'Simple' permutation problem

1. Jun 24, 2010

majormuss

1. The problem statement, all variables and given/known data
In how many ways can this selection: {0,1,2,3,4,5} be written in a 3 digit form?(without repetition)

2. Relevant equations

3. The attempt at a solution
my answer was 120 but the book says it's 100, I am confused.. need help.

2. Jun 24, 2010

Staff: Mentor

Assuming that numbers such as 012 are allowed, I get 120 also. Starting from the hundreds' place, any of the six digits can be used. In the tens' place, any of five remaining digits can be used. In th ones' place any of the four remaining digits can be used. 6 * 5 * 4 = 120.

If numbers such as 012 aren't allowed, then you have only five choices for the hundreds' digit, five for the tens' digit and four for the ones' digit.

3. Jun 24, 2010

majormuss

why do you say 5 for the hundreds and five again for the tens place? isn't it supposed to be 5,4,3?? Also why will 012 not be used? it didn't say that in the question...

4. Jun 25, 2010

Staff: Mentor

We don't usually represent numbers with leading zeroes - that's all I'm saying.
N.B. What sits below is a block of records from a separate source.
/-- A NONTRIVIAL valuation (`v(x) > 1` for some `x`) on a field algebraic over `ℚ` has a residue
characteristic: `v(p) < 1` for some prime number `p`.  (Otherwise every prime, hence every nonzero
integer and every nonzero rational, is a `v`-unit; then `ℚ` lies in the valuation ring, over which
every element of `K` is integral, so the valuation ring is all of `K`.)  This is "the residue
characteristic `p` of `𝔭`" in [AbsTopIII] Rmk. 1.5.3 (i).
[cite: MochizukiAbsTopIII2015, Rmk 1.5.3 (i) p.33] -/
theorem exists_prime_valuation_lt_one [CharZero K] [Algebra ℚ K] [Algebra.IsAlgebraic ℚ K]
    (hv : ∃ x : K, 1 < v x) : ∃ p : ℕ, p.Prime ∧ v (p : K) < 1 := by
  by_contra hcon
  push Not at hcon
  have hnat : ∀ n : ℕ, n ≠ 0 → v (n : K) = 1 := by
    intro n
    refine Nat.strong_induction_on n fun n ih hn => ?_
    by_cases hn1 : n = 1
    · subst hn1
      simp
    · obtain ⟨p, hp, m, rfl⟩ := Nat.exists_prime_and_dvd hn1
      have hm0 : m ≠ 0 := fun h => hn (by rw [h, mul_zero])
      have hmlt : m < p * m := by nlinarith [hp.two_le, Nat.pos_of_ne_zero hm0]
      rw [Nat.cast_mul, map_mul, ih m hmlt hm0, mul_one]
      exact le_antisymm ((v.mem_integer_iff _).mp (natCast_mem_valuationInteger v p)) (hcon p hp)
  have hrat : ∀ q : ℚ, v (q : K) ≤ 1 := fun q => by
    rw [Rat.cast_def, map_div₀, hnat q.den q.den_ne_zero, div_one]
    exact (v.mem_integer_iff _).mp (intCast_mem_valuationInteger v q.num)
  obtain ⟨x, hx⟩ := hv
  let φ : ℚ →+* v.integer :=
    (Rat.castHom K).codRestrict v.integer fun q => (v.mem_integer_iff _).mpr (hrat q)
  have hint : IsIntegral v.integer x := by
    obtain ⟨P, hPm, hPx⟩ := (Algebra.IsAlgebraic.isAlgebraic (R := ℚ) x).isIntegral
    refine ⟨P.map φ, hPm.map φ, ?_⟩
    have hcomp : (algebraMap v.integer K).comp φ = algebraMap ℚ K := by
      refine RingHom.ext fun q => ?_
      rw [RingHom.comp_apply, eq_ratCast (algebraMap ℚ K) q]
      rfl
    rw [Polynomial.eval₂_map, hcomp]
    exact hPx
  exact (not_le.mpr hx)
    ((v.mem_integer_iff x).mp ((Valuation.integer.integers v).mem_of_integral hint))

/-- If `v(p) < 1` for a prime `p`, then integers prime to `p` are `v`-units (Bezout:
`1 = a·p + b·m`). [cite: MochizukiAbsTopIII2015, Rmk 1.5.3 (i) p.33] -/
theorem valuation_natCast_eq_one_of_not_dvd {p : ℕ} (hp : p.Prime) (hvp : v (p : K) < 1)
    {m : ℕ} (hm : ¬ p ∣ m) : v (m : K) = 1 := by
  have hcop : Nat.Coprime p m := hp.coprime_iff_not_dvd.mpr hm
  have hbez : ((Nat.gcd p m : ℕ) : ℤ) = p * Nat.gcdA p m + m * Nat.gcdB p m := Nat.gcd_eq_gcd_ab p m
  rw [Nat.Coprime.gcd_eq_one hcop] at hbez
  have hK : (1 : K) = (p : K) * (Nat.gcdA p m : K) + (m : K) * (Nat.gcdB p m : K) := by
    have := congrArg (Int.cast : ℤ → K) hbez
    push_cast at this
    exact this
  refine le_antisymm ((v.mem_integer_iff _).mp (natCast_mem_valuationInteger v m)) (not_lt.mp fun hlt => ?_)
  have h1 : v ((p : K) * (Nat.gcdA p m : K) + (m : K) * (Nat.gcdB p m : K)) < 1 := by
    refine lt_of_le_of_lt (v.map_add _ _) (max_lt ?_ ?_)
    · rw [map_mul]
      calc v (p : K) * v (Nat.gcdA p m : K) ≤ v (p : K) * 1 :=
            mul_le_mul_right ((v.mem_integer_iff _).mp (intCast_mem_valuationInteger v _)) _
        _ < 1 := by rw [mul_one]; exact hvp
    · rw [map_mul]
      calc v (m : K) * v (Nat.gcdB p m : K) ≤ v (m : K) * 1 :=
            mul_le_mul_right ((v.mem_integer_iff _).mp (intCast_mem_valuationInteger v _)) _
        _ < 1 := by rw [mul_one]; exact hlt
  rw [← hK, map_one] at h1
  exact lt_irrefl 1 h1

/-- If `v(p) < 1` then `v(n) = v(p)^e` where `p^e ∥ n`, for every positive integer `n`.
[cite: MochizukiAbsTopIII2015, Rmk 1.5.3 (i) p.33] -/
theorem exists_valuation_natCast_eq_pow {p : ℕ} (hp : p.Prime) (hvp : v (p : K) < 1) {n : ℕ}
    (hn : n ≠ 0) : ∃ e : ℕ, v (n : K) = v (p : K) ^ e := by
  obtain ⟨e, m, hm, rfl⟩ := Nat.exists_eq_pow_mul_and_not_dvd hn p hp.ne_one
  exact ⟨e, by rw [Nat.cast_mul, Nat.cast_pow, map_mul, map_pow,
    valuation_natCast_eq_one_of_not_dvd v hp hvp hm, mul_one]⟩

/-- If `v(p) < 1` for a prime `p`, then `v` is the `p`-adic valuation on `ℚ` up to equivalence:
`v(q) ∈ v(p)^ℤ` for every nonzero rational `q` — the value group of `ℚ` (and, by
`exists_valuation_pow_mul_eq_zpow_of_finiteDimensional`, of every number field, up to a bounded
exponent) is DISCRETE. [cite: MochizukiAbsTopIII2015, Rmk 1.5.3 (i) p.33] -/
theorem exists_valuation_ratCast_eq_zpow [CharZero K] {p : ℕ} (hp : p.Prime)
    (hvp : v (p : K) < 1) {q : ℚ} (hq : q ≠ 0) : ∃ n : ℤ, v (q : K) = v (p : K) ^ n := by
  have hvp0 : v (p : K) ≠ 0 := (Valuation.ne_zero_iff v).mpr (Nat.cast_ne_zero.mpr hp.ne_zero)
  obtain ⟨a, ha⟩ := exists_valuation_natCast_eq_pow v hp hvp
    (Int.natAbs_ne_zero.mpr (Rat.num_ne_zero.mpr hq))
  obtain ⟨b, hb⟩ := exists_valuation_natCast_eq_pow v hp hvp q.den_ne_zero
  have hnum : v (q.num : K) = v ((q.num.natAbs : ℕ) : K) := by
    rcases Int.natAbs_eq q.num with h | h
    · conv_lhs => rw [h, Int.cast_natCast]
    · conv_lhs => rw [h, Int.cast_neg, Int.cast_natCast, Valuation.map_neg]
  refine ⟨(a : ℤ) - b, ?_⟩
  rw [Rat.cast_def, map_div₀, hnum, ha, hb, zpow_sub₀ hvp0, zpow_natCast, zpow_natCast]

/-! ### The ultrametric degree bound -/

/-- Ultrametric degree bound: if `x ≠ 0` is a root of a nonzero polynomial `P ∈ K[X]` in a valued
field `(L, w)` over `K`, then `w(x)^r ∈ w(K^×)` for some `1 ≤ r ≤ deg P` — in `Σ cᵢ xⁱ = 0` two
NONZERO terms must share the maximal valuation.  (So the ramification index of `w` on `K(x)` over
`K` is at most `deg P`: "any finite extension of `k` satisfies the same hypotheses as `k`".)
[cite: MochizukiAbsTopIII2015, Rmk 1.5.3 (i) p.33] -/
theorem exists_pow_valuation_eq_of_aeval_eq_zero {L : Type*} [Field L] [Algebra K L]
    (w : Valuation L Γ₀) {x : L} (hx : x ≠ 0) {P : K[X]} (hP : P ≠ 0) (hPx : aeval x P = 0) :
    ∃ r : ℕ, 0 < r ∧ r ≤ P.natDegree ∧ ∃ c : K, c ≠ 0 ∧ w x ^ r = w (algebraMap K L c) := by
  by_contra hcon
  push Not at hcon
  set t : ℕ → L := fun i => algebraMap K L (P.coeff i) * x ^ i with ht
  have hx0 : w x ≠ 0 := (Valuation.ne_zero_iff w).mpr hx
  -- two nonzero terms with equal valuation would violate `hcon`
  have key : ∀ i j, i < j → j ≤ P.natDegree → P.coeff i ≠ 0 → P.coeff j ≠ 0 →
      w (t i) = w (t j) → False := by
    intro i j hij hj hi hj' heq
    obtain ⟨d, rfl⟩ := Nat.exists_eq_add_of_lt hij
    have haj : w (algebraMap K L (P.coeff (i + d + 1))) ≠ 0 :=
      (Valuation.ne_zero_iff w).mpr ((_root_.map_ne_zero _).mpr hj')
    refine hcon (d + 1) d.succ_pos (by omega) (P.coeff i / P.coeff (i + d + 1))
      (div_ne_zero hi hj') ?_
    simp only [ht, map_mul, map_pow] at heq
    have heq' : w (algebraMap K L (P.coeff i)) * w x ^ i =
        (w (algebraMap K L (P.coeff (i + d + 1))) * w x ^ (d + 1)) * w x ^ i := by
      rw [heq, add_assoc, pow_add, mul_assoc, mul_comm (w x ^ i)]
    have hc := mul_right_cancel₀ (pow_ne_zero i hx0) heq'
    rw [map_div₀, map_div₀, eq_div_iff haj, hc, mul_comm]
  set n := P.natDegree with hn
  obtain ⟨i₀, hi₀, hmax⟩ :=
    Finset.exists_max_image (Finset.range (n + 1)) (fun i => w (t i)) ⟨n, by simp⟩
  have hmax' : ∀ i ∈ Finset.range (n + 1), w (t i) ≤ w (t i₀) := fun i hi => hmax i hi
  have htn : w (t n) ≠ 0 := by
    simp only [ht, map_mul, map_pow]
    refine mul_ne_zero ((Valuation.ne_zero_iff w).mpr ((_root_.map_ne_zero _).mpr ?_))
      (pow_ne_zero _ hx0)
    rw [hn, Polynomial.coeff_natDegree]
    exact Polynomial.leadingCoeff_ne_zero.mpr hP
  have hti₀ : w (t i₀) ≠ 0 := fun h => by
    have h' := hmax' n (by simp)
    rw [h] at h'
    exact htn (le_antisymm h' zero_le)
  have hci₀ : P.coeff i₀ ≠ 0 := by
    intro h
    apply hti₀
    simp only [ht, h, map_zero, zero_mul]
  have hlt : ∀ i ∈ (Finset.range (n + 1)).erase i₀, w (t i) < w (t i₀) := by
    intro i hi
    obtain ⟨hne, hi'⟩ := Finset.mem_erase.mp hi
    refine lt_of_le_of_ne (hmax' i hi') fun heq => ?_
    by_cases hci : P.coeff i = 0
    · apply hti₀
      rw [← heq]
      simp only [ht, hci, map_zero, zero_mul]
    · rcases lt_or_gt_of_ne hne with h | h
      · exact key i i₀ h (by have := Finset.mem_range.mp hi₀; omega) hci hci₀ heq
      · exact key i₀ i h (by have := Finset.mem_range.mp hi'; omega) hci₀ hci heq.symm
  have hsum : ∑ i ∈ Finset.range (n + 1), t i = 0 := by
    have h := hPx
    rw [Polynomial.aeval_eq_sum_range] at h
    simpa only [ht, Algebra.smul_def] using h
  have hvsum : w (∑ i ∈ Finset.range (n + 1), t i) = w (t i₀) := by
    rw [← Finset.add_sum_erase _ _ hi₀]
    exact w.map_add_eq_of_lt_left (w.map_sum_lt hti₀ hlt)
  rw [hsum, map_zero] at hvsum
  exact hti₀ hvsum.symm

/-- Weak discreteness climbs finite extensions: if `w(c)^D ∈ γ^ℤ` for all `c ∈ K^×`, then
`w(x)^{[L:K]!·D} ∈ γ^ℤ` for all `x ∈ L^×` ("any finite extension of `k` satisfies the same
hypotheses as `k`", [AbsTopIII] Rmk. 1.5.3 (i)). [cite: MochizukiAbsTopIII2015, Rmk 1.5.3 (i) p.33] -/
theorem exists_valuation_pow_mul_eq_zpow_of_finiteDimensional {L : Type*} [Field L] [Algebra K L]
    [FiniteDimensional K L] (w : Valuation L Γ₀) {γ : Γ₀} {D : ℕ}
    (hK : ∀ c : K, c ≠ 0 → ∃ n : ℤ, w (algebraMap K L c) ^ D = γ ^ n) {x : L} (hx : x ≠ 0) :
    ∃ n : ℤ, w x ^ ((Module.finrank K L).factorial * D) = γ ^ n := by
  have hint : IsIntegral K x := IsIntegral.of_finite K x
  obtain ⟨r, hr0, hrle, c, hc0, hrc⟩ :=
    exists_pow_valuation_eq_of_aeval_eq_zero w hx (minpoly.ne_zero hint) (minpoly.aeval K x)
  obtain ⟨e, he⟩ : r ∣ (Module.finrank K L).factorial :=
    Nat.dvd_factorial hr0 (hrle.trans (minpoly.natDegree_le x))
  obtain ⟨n, hn⟩ := hK c hc0
  refine ⟨n * e, ?_⟩
  rw [he, mul_assoc, pow_mul, hrc, mul_comm e D, pow_mul, hn, ← zpow_natCast (γ ^ n) e,
    ← zpow_mul]

end Literature.NumberTheory.GaloisRepresentations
If the hundreds' digit can't be 0, then it must be 1, 2, 3, 4, or 5, so there are five possibilities. The tens' digit could be 0 or any one of 1, 2, 3, 4, or 5 that hasn't already been used. That's another five. The ones' digit could be any of 0, 1, 2, 3, 4, or 5 that hasn't already been used in the other two places. That's four possibilities.

If numbers such as 012 are OK, then there are 120 different possibilities.

5. Jun 25, 2010

HallsofIvy

The problem spoke of "three digit form" which implies we are talking about numbers, not just permutations of symbols. 012= 12 which is NOT "3 digits".

For the first digit on the left you can use any of the digits 1, 2, 3, 4, or 5. For the second digit, you can use any of the remaining digits- 0, 2, 3, 4, 5 if 1 was the first digit, 0, 1, 3, 4, 5, if 2 was the first digit, etc., but 5 digits in any case. For the last digit any of the remaining 4 digits can be used. Total number of possible numbers, 5*5*4= 100.